Tags: #Ciencia Ficción

Rescate en el tiempo (13 page)

Ya en el coche, emprendió el camino de regreso con una sensación de alivio.

¡Nigel!, pensó. ¿Qué clase de idiota podía llamarse así?

Capítulo 11

A la mañana siguiente Kate se hallaba nuevamente suspendida del techo de la capilla de Castelgard cuando su radio crepitó y una voz anunció:

—¡Tamales calientes! ¡Tamales calientes! Parrilla cuatro. Ven a por ellos. La comida está servida.

Ésa era la señal acordada por el equipo para avisar de un nuevo hallazgo. Utilizaban mensajes en clave para todas las transmisiones importantes, porque sabían que los funcionarios locales a veces los controlaban. En otros yacimientos. En otros yacimientos el gobierno había enviado en alguna ocasión agentes para confiscar descubrimientos casi de inmediato, sin dar oportunidad a los investigadores de documentarlos y evaluarlos. Si bien el gobierno francés mantenía una política racional respecto a las antigüedades —en muchos sentidos mejor que la estadounidense—, ciertos inspectores de campo en particular divergían de la pauta general.

La parrilla cuatro, como Kate sabía, era un sector del monasterio.
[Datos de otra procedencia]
import Literature.AnabelianGeometry.EtaleTheta.ThetaCoversTemperedModelHeis
import Literature.AnabelianGeometry.EtaleTheta.Discharge.Sec2TemperedCoverDataModel
import Mathlib.GroupTheory.Commutator.Basic
import HarnessLib

/-!
# The HEISENBERG variant of the `TemperedCoverData` model: `hΘ` and `K ⊇ μ_l` HOLD, the cusp count of [EtTh] Cor. 2.9 still
# FAILS — proof-only sequel of `ThetaCoversTemperedModelHeis.lean` (inhabitant + sharpened certificate for G-L2d3-1 / G-L2d3-2)

S. Mochizuki, *The étale theta function …*, Publ. RIMS **45** (2009) [MochizukiEtTh2009], §1 p.238 (PDF p.12), §2 Def. 2.1 – 2.5
(PDF pp.36–40), Rmk. 2.6.1 p.266, Cor. 2.9 p.269.  abc-iut cell, layer L2, seat abc-iut-w5-d118.  PROOF-ONLY (0 definitions).

For the Heisenberg variant `TemperedModel.coverDataAxH` (`Ker(Δ_X ↠ Δ̄_X) := Ker Φ`, `Δ̄_X ≅` the mod-`l` Heisenberg group):
* `isMinusEigen_EH`, `isTypeLTorsThetaPm_PiCuuH` — the Def. 2.3 datum `Π_C̲̲ := (Ker Φ · Φ⁻¹(heisE)) · ⟨ι̲⟩` is of type
  `(1, l-torsΘ)±` (the toy's Prop. 2.2 data of abc-iut-w5-d243 pulled back along the surjection `Φ`);
* `hTheta_H` — **`⁅Δ_X, Δ_X⁆ · Ker = Δ̄_Θ-preimage` HOLDS** (`Φ⁻¹⁅heisPiX, heisPiX⁆ = ⁅Π_X, Π_X⁆ · Ker Φ`, Mathlib `map_commutator` /
  `comap_map_eq`, and the toy's `commutator_sup_barKer`): the v-next field `commutator_sup_barKer` of GAP-LEDGER G-L2d3-1 (census
  S2-3) is JOINTLY SATISFIABLE with the whole tempered interface, binder-free;
* `exists_model_hTheta` — a `TemperedCoverData l` (same tempered layer `A × ℤ ↪ Â × Ẑ` as `Sec2TemperedCoverDataModel.lean`) with
  `hΘ ∧ HasMuL ∧ cuspStabC = ⊤ ∧ ¬hC1 ∧ (one orbit of cusps)`; hence `not_forall_cor29_card_of_hTheta`: **even granted `hΘ`,
  the typed `Cor29_card` is not a consequence of `TemperedCoverData`** — the failure isolated in the CUSP data (G-L2d3-2) alone.
HONEST FRAMING: consistency/independence statements about OUR interface; degenerate model (`G_K = 1`); nothing printed is refuted;
no side taken on [IUTchIII] Cor. 3.12; typed ≠ proved.
-/

noncomputable section

namespace Literature.AnabelianGeometry.EtaleTheta

namespace ThetaCovers

namespace TemperedModel

open Multiplicative HeisenbergWitness Literature.AnabelianGeometry.SemiGraphs
  Literature.AnabelianGeometry.EtaleTheta.SettingModel
open scoped commutatorElement

variable (l : ℕ) [NeZero l]

/-! ## 1. The `(1, l-torsΘ)±` datum of the Heisenberg variant -/

/-- `Π_C̲` is of type `(1, l-tors)±` for the Heisenberg variant too (the predicate does not involve `Ker`; same proof term as
`isTypeLTorsPm_HpM`). [cite: MochizukiEtTh2009, Def 2.1 p.36] -/
theorem isTypeLTorsPm_HpM_H (hl : Odd l) : (coverDataAxH l hl).toCoverData.IsTypeLTorsPm (HpM l) := by
  have h := isTypeLTorsPm_HpM l hl
  exact ⟨⟨h.inf_isTypeLTors.le, h.inf_isTypeLTors.quot, h.inf_isTypeLTors.barTheta_le, h.inf_isTypeLTors.delta_sup,
    h.inf_isTypeLTors.Dx_le⟩, h.relIndex_two⟩

/-- `ι̲` is an inversion for `Π_C̲` (Heisenberg variant; same term). [cite: MochizukiEtTh2009, Prop 2.2 p.36] -/
theorem isInversion_iotaM_H (hl : Odd l) : (coverDataAxH l hl).toCoverData.IsInversion (HpM l) (iotaM l) := by
  have h := isInversion_iotaM l hl
  exact ⟨h.mem, h.mem_delta, h.not_mem⟩

omit [NeZero l] in
/-- In the toy, `E · Δ̄_Θ = Π_X̲` (`heisE ⊔ heisTheta = heisPiCu ⊓ heisPiX`). (toy bookkeeping) [cite: MochizukiEtTh2009, Prop 2.2 (i) p.37] -/
theorem heisE_sup_heisTheta (hl : Odd l) : heisE l ⊔ heisTheta l = heisPiCu l ⊓ heisPiX l := by
  have h := (isMinusEigen_heisE l hl).sup_eq
  change heisE l ⊔ heisTheta l = (heisPiCu l ⊓ heisPiX l) ⊓ (1 : heisPiC l →* PUnit.{1}).ker at h
  rwa [MonoidHom.ker_one, inf_top_eq] at h

/-- **`E := Φ⁻¹(heisE)` is the `(−1)`-eigenspace datum `Im(s_ι)`** for `(Π_X̲, Π_C̲, ι̲)` in the Heisenberg variant — the toy's
`isMinusEigen_heisE` pulled back along the surjection `Φ`. [cite: MochizukiEtTh2009, Prop 2.2 (i) p.37] -/
theorem isMinusEigen_EH (hl : Odd l) :
    (coverDataAxH l hl).toCoverData.IsMinusEigen (HpM l ⊓ PiXM l) (HpM l) (iotaM l) (EH l) := by
  have toy := isMinusEigen_heisE l hl
  have hsnot : (SemidirectProduct.inr (DihedralGroup.sr 0) : heisPiC l) ∉ heisPiX l := fun h => by
    obtain ⟨i, hi⟩ := (mem_heisPiX l).mp h; cases hi
  refine ⟨?_, ?_, ?_, ?_, ?_, ?_, ?_, ?_⟩
  · -- `Ker Φ ⊆ E`
    change (Phi l).ker ≤ (heisE l).comap (Phi l)
    rw [← MonoidHom.comap_bot]
    exact Subgroup.comap_mono bot_le
  · -- `E ⊆ Π_X̲ ∩ Δ_C`
    change EH l ≤ (HpM l ⊓ PiXM l) ⊓ (1 : PiCM l →* PUnit.{1}).ker
    rw [MonoidHom.ker_one, inf_top_eq]
    intro x hx
    exact (mem_HpM_inf_iff l x).mpr ((mem_heisE l).mp hx).1
  · -- normalised by `Π_X̲`
    intro g hg e he
    change Phi l (g * e * g⁻¹) ∈ heisE l
    rw [map_mul, map_mul, map_inv]
    exact toy.conj_mem (Phi l g) hg (Phi l e) he
  · -- `E ∩ Δ̄_Θ = Ker Φ`
    change (heisE l).comap (Phi l) ⊓ (heisTheta l).comap (Phi l) = (Phi l).ker
    rw [← Subgroup.comap_inf, ← MonoidHom.comap_bot]
    exact congrArg (Subgroup.comap (Phi l)) toy.inf_eq
  · -- `E · Δ̄_Θ = Π_X̲ ∩ Δ_C`
    change (heisE l).comap (Phi l) ⊔ (heisTheta l).comap (Phi l) = (HpM l ⊓ PiXM l) ⊓ (1 : PiCM l →* PUnit.{1}).ker
    rw [MonoidHom.ker_one, inf_top_eq, Subgroup.comap_sup_eq (Phi l) _ _ (Phi_surjective l), heisE_sup_heisTheta l hl]
    exact (HpM_inf_eq l).symm
  · -- `ι̲` acts by `−1` on `E / Ker`
    intro e he
    rw [MonoidHom.mem_ker, map_mul, map_mul, map_mul, map_inv, Phi_iotaM]
    exact Subgroup.mem_bot.mp (toy.minus (Phi l e) he)
  · -- `ι̲` acts by `+1` on `Δ̄_Θ`
    intro t ht
    rw [MonoidHom.mem_ker, map_mul, map_mul, map_mul, map_inv, map_inv, Phi_iotaM]
    exact heis_inv_theta l hl hsnot ht
  · -- `ι̲` normalises `E`
    intro e he
    change Phi l (iotaM l * e * (iotaM l)⁻¹) ∈ heisE l
    rw [map_mul, map_mul, map_inv, Phi_iotaM]
    exact toy.iota_conj (Phi l e) he

/-- `S := Ker Φ` is a splitting of `D̄_x ↠ G_K = 1` (Heisenberg variant). [cite: MochizukiEtTh2009, Prop 2.2 (ii) p.37] -/
theorem isSplitting_kerPhi (hl : Odd l) : (coverDataAxH l hl).toCoverData.IsSplitting (Phi l).ker :=
  ⟨le_rfl, le_sup_right, inf_eq_left.mpr (by rw [← MonoidHom.comap_bot]; exact Subgroup.comap_mono bot_le),
    fun _ => ⟨1, Subsingleton.elim _ _⟩⟩

/-- **`Π_C̲̲ := (Ker Φ · E) · ⟨ι̲⟩` is of type `(1, l-torsΘ)±`** in the Heisenberg variant. [cite: MochizukiEtTh2009, Def 2.3 p.38] -/
theorem isTypeLTorsThetaPm_PiCuuH (hl : Odd l) : (coverDataAxH l hl).toCoverData.IsTypeLTorsThetaPm (PiCuuH l) :=
  ⟨HpM l, EH l, (Phi l).ker, iotaM l, isTypeLTorsPm_HpM_H l hl, isInversion_iotaM_H l hl,
    by rw [iotaM_mul_self]; exact (Phi l).ker.one_mem, isMinusEigen_EH l hl, isSplitting_kerPhi l hl, rfl⟩

/-- `Π_C̲̲ ⊆ Π_C̲` (Heisenberg variant). [cite: MochizukiEtTh2009, Def 2.3 p.38] -/
theorem PiCuuH_le_HpM : PiCuuH l ≤ HpM l := by
  have hι : iotaM l ∈ HpM l := by
    change Phi l (iotaM l) ∈ heisPiCu l
    rw [Phi_iotaM]
    exact Or.inr rfl
  refine sup_le (sup_le ?_ ?_) (by rw [Subgroup.zpowers_le]; exact hι)
  · intro x hx
    change Phi l x ∈ heisPiCu l
    rw [(MonoidHom.mem_ker).mp hx]
    exact (heisPiCu l).one_mem
  · intro x hx
    exact ((mem_HpM_inf_iff l x).mpr ((mem_heisE l).mp hx).1).1

/-! ## 2. `hΘ` and `K ⊇ μ_l` hold in the Heisenberg variant -/

omit [NeZero l] in
/-- In the toy, `⁅heisPiX, heisPiX⁆ = heisTheta` (the commutator subgroup of the mod-`l` Heisenberg group is its centre).
(toy bookkeeping) [cite: MochizukiEtTh2009, Rmk 2.6.1 p.40] -/
theorem commutator_heisPiX (hl : Odd l) : ⁅heisPiX l, heisPiX l⁆ = heisTheta l := by
  have h := commutator_sup_barKer l hl
  change ⁅heisPiX l ⊓ (1 : heisPiC l →* PUnit.{1}).ker, heisPiX l ⊓ (1 : heisPiC l →* PUnit.{1}).ker⁆ ⊔ ⊥ = heisTheta l at h
  rwa [MonoidHom.ker_one, inf_top_eq, sup_bot_eq] at h

/-- **`hΘ` HOLDS in the Heisenberg variant**: `⁅Δ_X, Δ_X⁆ · Ker(Δ_X ↠ Δ̄_X) = Δ̄_Θ-preimage` — the binder of GAP-LEDGER G-L2d3-1 /
the v-next field `commutator_sup_barKer` is satisfied by a binder-free model. [cite: MochizukiEtTh2009, Rmk 2.6.1 p.40] -/
theorem hTheta_H (hl : Odd l) :
    ⁅(coverDataAxH l hl).toCoverData.DeltaX, (coverDataAxH l hl).toCoverData.DeltaX⁆ ⊔ (coverDataAxH l hl).barKer =
      (coverDataAxH l hl).barTheta := by
  change ⁅PiXM l ⊓ (1 : PiCM l →* PUnit.{1}).ker, PiXM l ⊓ (1 : PiCM l →* PUnit.{1}).ker⁆ ⊔ (Phi l).ker = barThetaM l
  rw [MonoidHom.ker_one, inf_top_eq, ← Subgroup.comap_map_eq, Subgroup.map_commutator, PiXM,
    Subgroup.map_comap_eq_self_of_surjective (Phi_surjective l), commutator_heisPiX l hl]
  rfl

/-- **`K ⊇ μ_l` (`HasMuL`) holds in the Heisenberg variant**: `Δ̄_Θ = heisTheta` is central in the whole toy group.
[cite: MochizukiEtTh2009, Cor 2.9 p.43] -/
theorem hasMuL_H (hl : Odd l) (c : PiCM l) {t : PiCM l} (ht : t ∈ barThetaM l) : c * t * c⁻¹ * t⁻¹ ∈ (Phi l).ker := by
  rw [MonoidHom.mem_ker, map_mul, map_mul, map_mul, map_inv, map_inv]
  exact heis_theta_central l hl (Phi l c) ht

/-! ## 3. The inhabitant with `hΘ`, and the sharpened certificate -/

/-- **A `TemperedCoverData l` satisfying `hΘ` and `K ⊇ μ_l`, binder-free** (the Heisenberg variant, same tempered layer
`A × ℤ ↪ Â × Ẑ` as `exists_model`), at which nevertheless `cuspStabC = Π^tp_C`, the cusp hypothesis `hC1` FAILS and every member
has ONE orbit of cusps. [cite: MochizukiEtTh2009, Cor 2.9 p.43] -/
theorem exists_model_hTheta (hl : Odd l) (hl1 : l ≠ 1) : ∃ T : TemperedCoverData.{0} l,
    ⁅T.toCoverData.DeltaX, T.toCoverData.DeltaX⁆ ⊔ T.barKer = T.barTheta ∧ T.HasMuL ∧ T.cuspStabC = ⊤ ∧
      ¬ (T.cuspStabC ⊓ T.tp T.PiX ≤ T.tp T.PiXu) ∧ ∀ S : Subgroup T.Gtp, Nat.card (T.cuspOrbits S) = 1 := by
  haveI := TAX_normal l
  haveI : ((TAX l).prod (⊥ : Subgroup (Multiplicative ℤ))).Normal := Subgroup.prod_normal _ _
  let T : TemperedCoverData.{0} l :=
    { toCoverDataAx := coverDataAxH l hl
      PiCuu := PiCuuH l
      isTypeLTorsThetaPm := isTypeLTorsThetaPm_PiCuuH l hl
      isOpen_PiCuu' := by
        -- `Π_C̲̲ ⊇ E = Φ⁻¹(heisE)`, an open subgroup
        have hE : IsOpen (EH l : Set (PiCM l)) := by
          change IsOpen ((Phi l) ⁻¹' (heisE l : Set (heisPiC l)))
          exact isOpen_preimage_Phi l _
        exact Subgroup.isOpen_mono (le_sup_right.trans le_sup_left) hE
      Gtp := GtpM l
      toHat := (toHatM l).toMonoidHom
      continuous_toHat := (toHatM l).continuous
      injective_toHat := toHatM_injective l
      isProfiniteCompletion_toHat := isProfiniteCompletion_prodMap_etaCont (TA l) (Multiplicative ℤ)
      PiYtp := (TAX l).prod ⊥
      PiYtp_le := by
        change (TAX l).prod ⊥ ≤ (PiXM l).comap (toHatM l).toMonoidHom
        rw [comap_toHatM_PiXM]
        exact Subgroup.prod_mono le_rfl bot_le
      PiYtp_normal := inferInstance
      isOpen_PiYtp := isOpen_discrete _
      quotZ := nonempty_quotZ l
      PiYddtp := ((TAX l ⊓ (TA.two l).ker)).prod ⊥
      PiYddtp_le := Subgroup.prod_mono inf_le_left le_rfl
      isOpen_PiYddtp := isOpen_discrete _
      relIndex_PiYddtp := relIndex_PiYddtp l
      PiCdot := ((TA.two l).ker).prod ⊤
      index_PiCdot := index_PiCdot l
      isOpen_PiCdot := isOpen_discrete _
      PiCdot_ne := PiCdot_ne l }
  have hN : (T.tp T.Dx).Normal := by
    change ((barThetaM l).comap (toHatM l).toMonoidHom).Normal
    haveI := barThetaM_normal l
    exact Subgroup.Normal.comap inferInstance _
  have hstab : T.cuspStabC = ⊤ := by
    change Subgroup.normalizer ((T.tp T.Dx : Subgroup T.Gtp) : Set T.Gtp) = ⊤
    exact Subgroup.normalizer_eq_top_iff.mpr hN
  have hgX : (TA.mk l (SemidirectProduct.inr (DihedralGroup.r 1)) 1, (1 : Multiplicative ℤ)) ∈ T.tp T.PiX := by
    change _ ∈ (PiXM l).comap (toHatM l).toMonoidHom
    rw [mem_comap_toHatM_PiXM]
    exact (mem_heisPiX l).mpr ⟨1, rfl⟩
  have hgU : (TA.mk l (SemidirectProduct.inr (DihedralGroup.r 1)) 1, (1 : Multiplicative ℤ)) ∉ T.tp T.PiXu := by
    intro h
    have hle : T.PiXu ≤ HpM l :=
      sup_le (inf_le_left.trans (PiCuuH_le_HpM l)) ((barThetaM_le_HpM_inf l).trans inf_le_left)
    exact rotOne_not_mem_HpM l hl1 (hle h)
  refine ⟨T, hTheta_H l hl, fun c t ht => hasMuL_H l hl c ht, hstab, ?_, fun S => ?_⟩
  · rw [hstab, top_inf_eq]
    exact fun h => hgU (h hgX)
  · haveI : Subsingleton (T.cuspOrbits S) := by
      refine ⟨fun a b => ?_⟩
      induction a using Quotient.inductionOn with
      | _ a =>
        induction b using Quotient.inductionOn with
        | _ b =>
          refine (DoubleCoset.eq _ _ a b).mpr ⟨1, Subgroup.one_mem _, a⁻¹ * b, ?_, by group⟩
          rw [hstab]
          trivial
    exact Nat.card_unique

/-- **SHARPENED INDEPENDENCE CERTIFICATE (G-L2d3-2 given G-L2d3-1)**: even for tempered cover data satisfying `hΘ` (the printed
definition of `Δ̄_Θ` as the commutator image), the typed `Cor29_card` is NOT a consequence of `ThetaCovers.TemperedCoverData` (`l ≥ 3`)
— the failure sits in the CUSP data (no `D^tp_{x_C}` fields), not in `hΘ`. [cite: MochizukiEtTh2009, Cor 2.9 p.43] -/
theorem not_forall_cor29_card_of_hTheta (hl : Odd l) (h3 : 3 ≤ l) :
    ¬ ∀ T : TemperedCoverData.{0} l, ⁅T.toCoverData.DeltaX, T.toCoverData.DeltaX⁆ ⊔ T.barKer = T.barTheta → T.Cor29_card := by
  obtain ⟨T, hΘ, hmu, -, -, hone⟩ := exists_model_hTheta l hl (by omega)
  intro h
  have h2 := h T hΘ hmu (T.tp T.PiCu) (by simp)
  rw [hone] at h2
  omega

end TemperedModel

end ThetaCovers

end Literature.AnabelianGeometry.EtaleTheta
Dudó si quedarse en la capilla o trasladarse hasta allí, pero finalmente decidió ir. En realidad, la mayor parte del trabajo cotidiano de los miembros del equipo era rutinario y monótono. Todos necesitaban el renovado entusiasmo que se derivaba de cualquier descubrimiento.

Atravesó las ruinas del pueblo de Castelgard. A diferencia de muchos arqueólogos, Kate era capaz de reconstruir mentalmente las ruinas y ver el pueblo en conjunto. Le gustaba Castelgard; era una plaza fuerte en el sentido más real del término, concebida y edificada en tiempo de guerra. Poseía la contundente autenticidad que tanto había echado de menos en la facultad de arquitectura.

Notó el calor del sol en el cuello y las piernas y pensó por enésima vez en lo mucho que se alegraba de estar en Francia y no en New Haven, sentada en su reducida área de trabajo de la sexta planta del edificio de Arte y Arquitectura, ante las enormes ventanas panorámicas con vistas al Davenport College, de estilo seudocolonial, y al pabellón polideportivo Payne Whitney, de estilo seudogótico. Kate encontraba deprimente la facultad de arquitectura, encontraba
muy
deprimente el edificio de Arte y Arquitectura, y nunca se había arrepentido de cambiar a historia.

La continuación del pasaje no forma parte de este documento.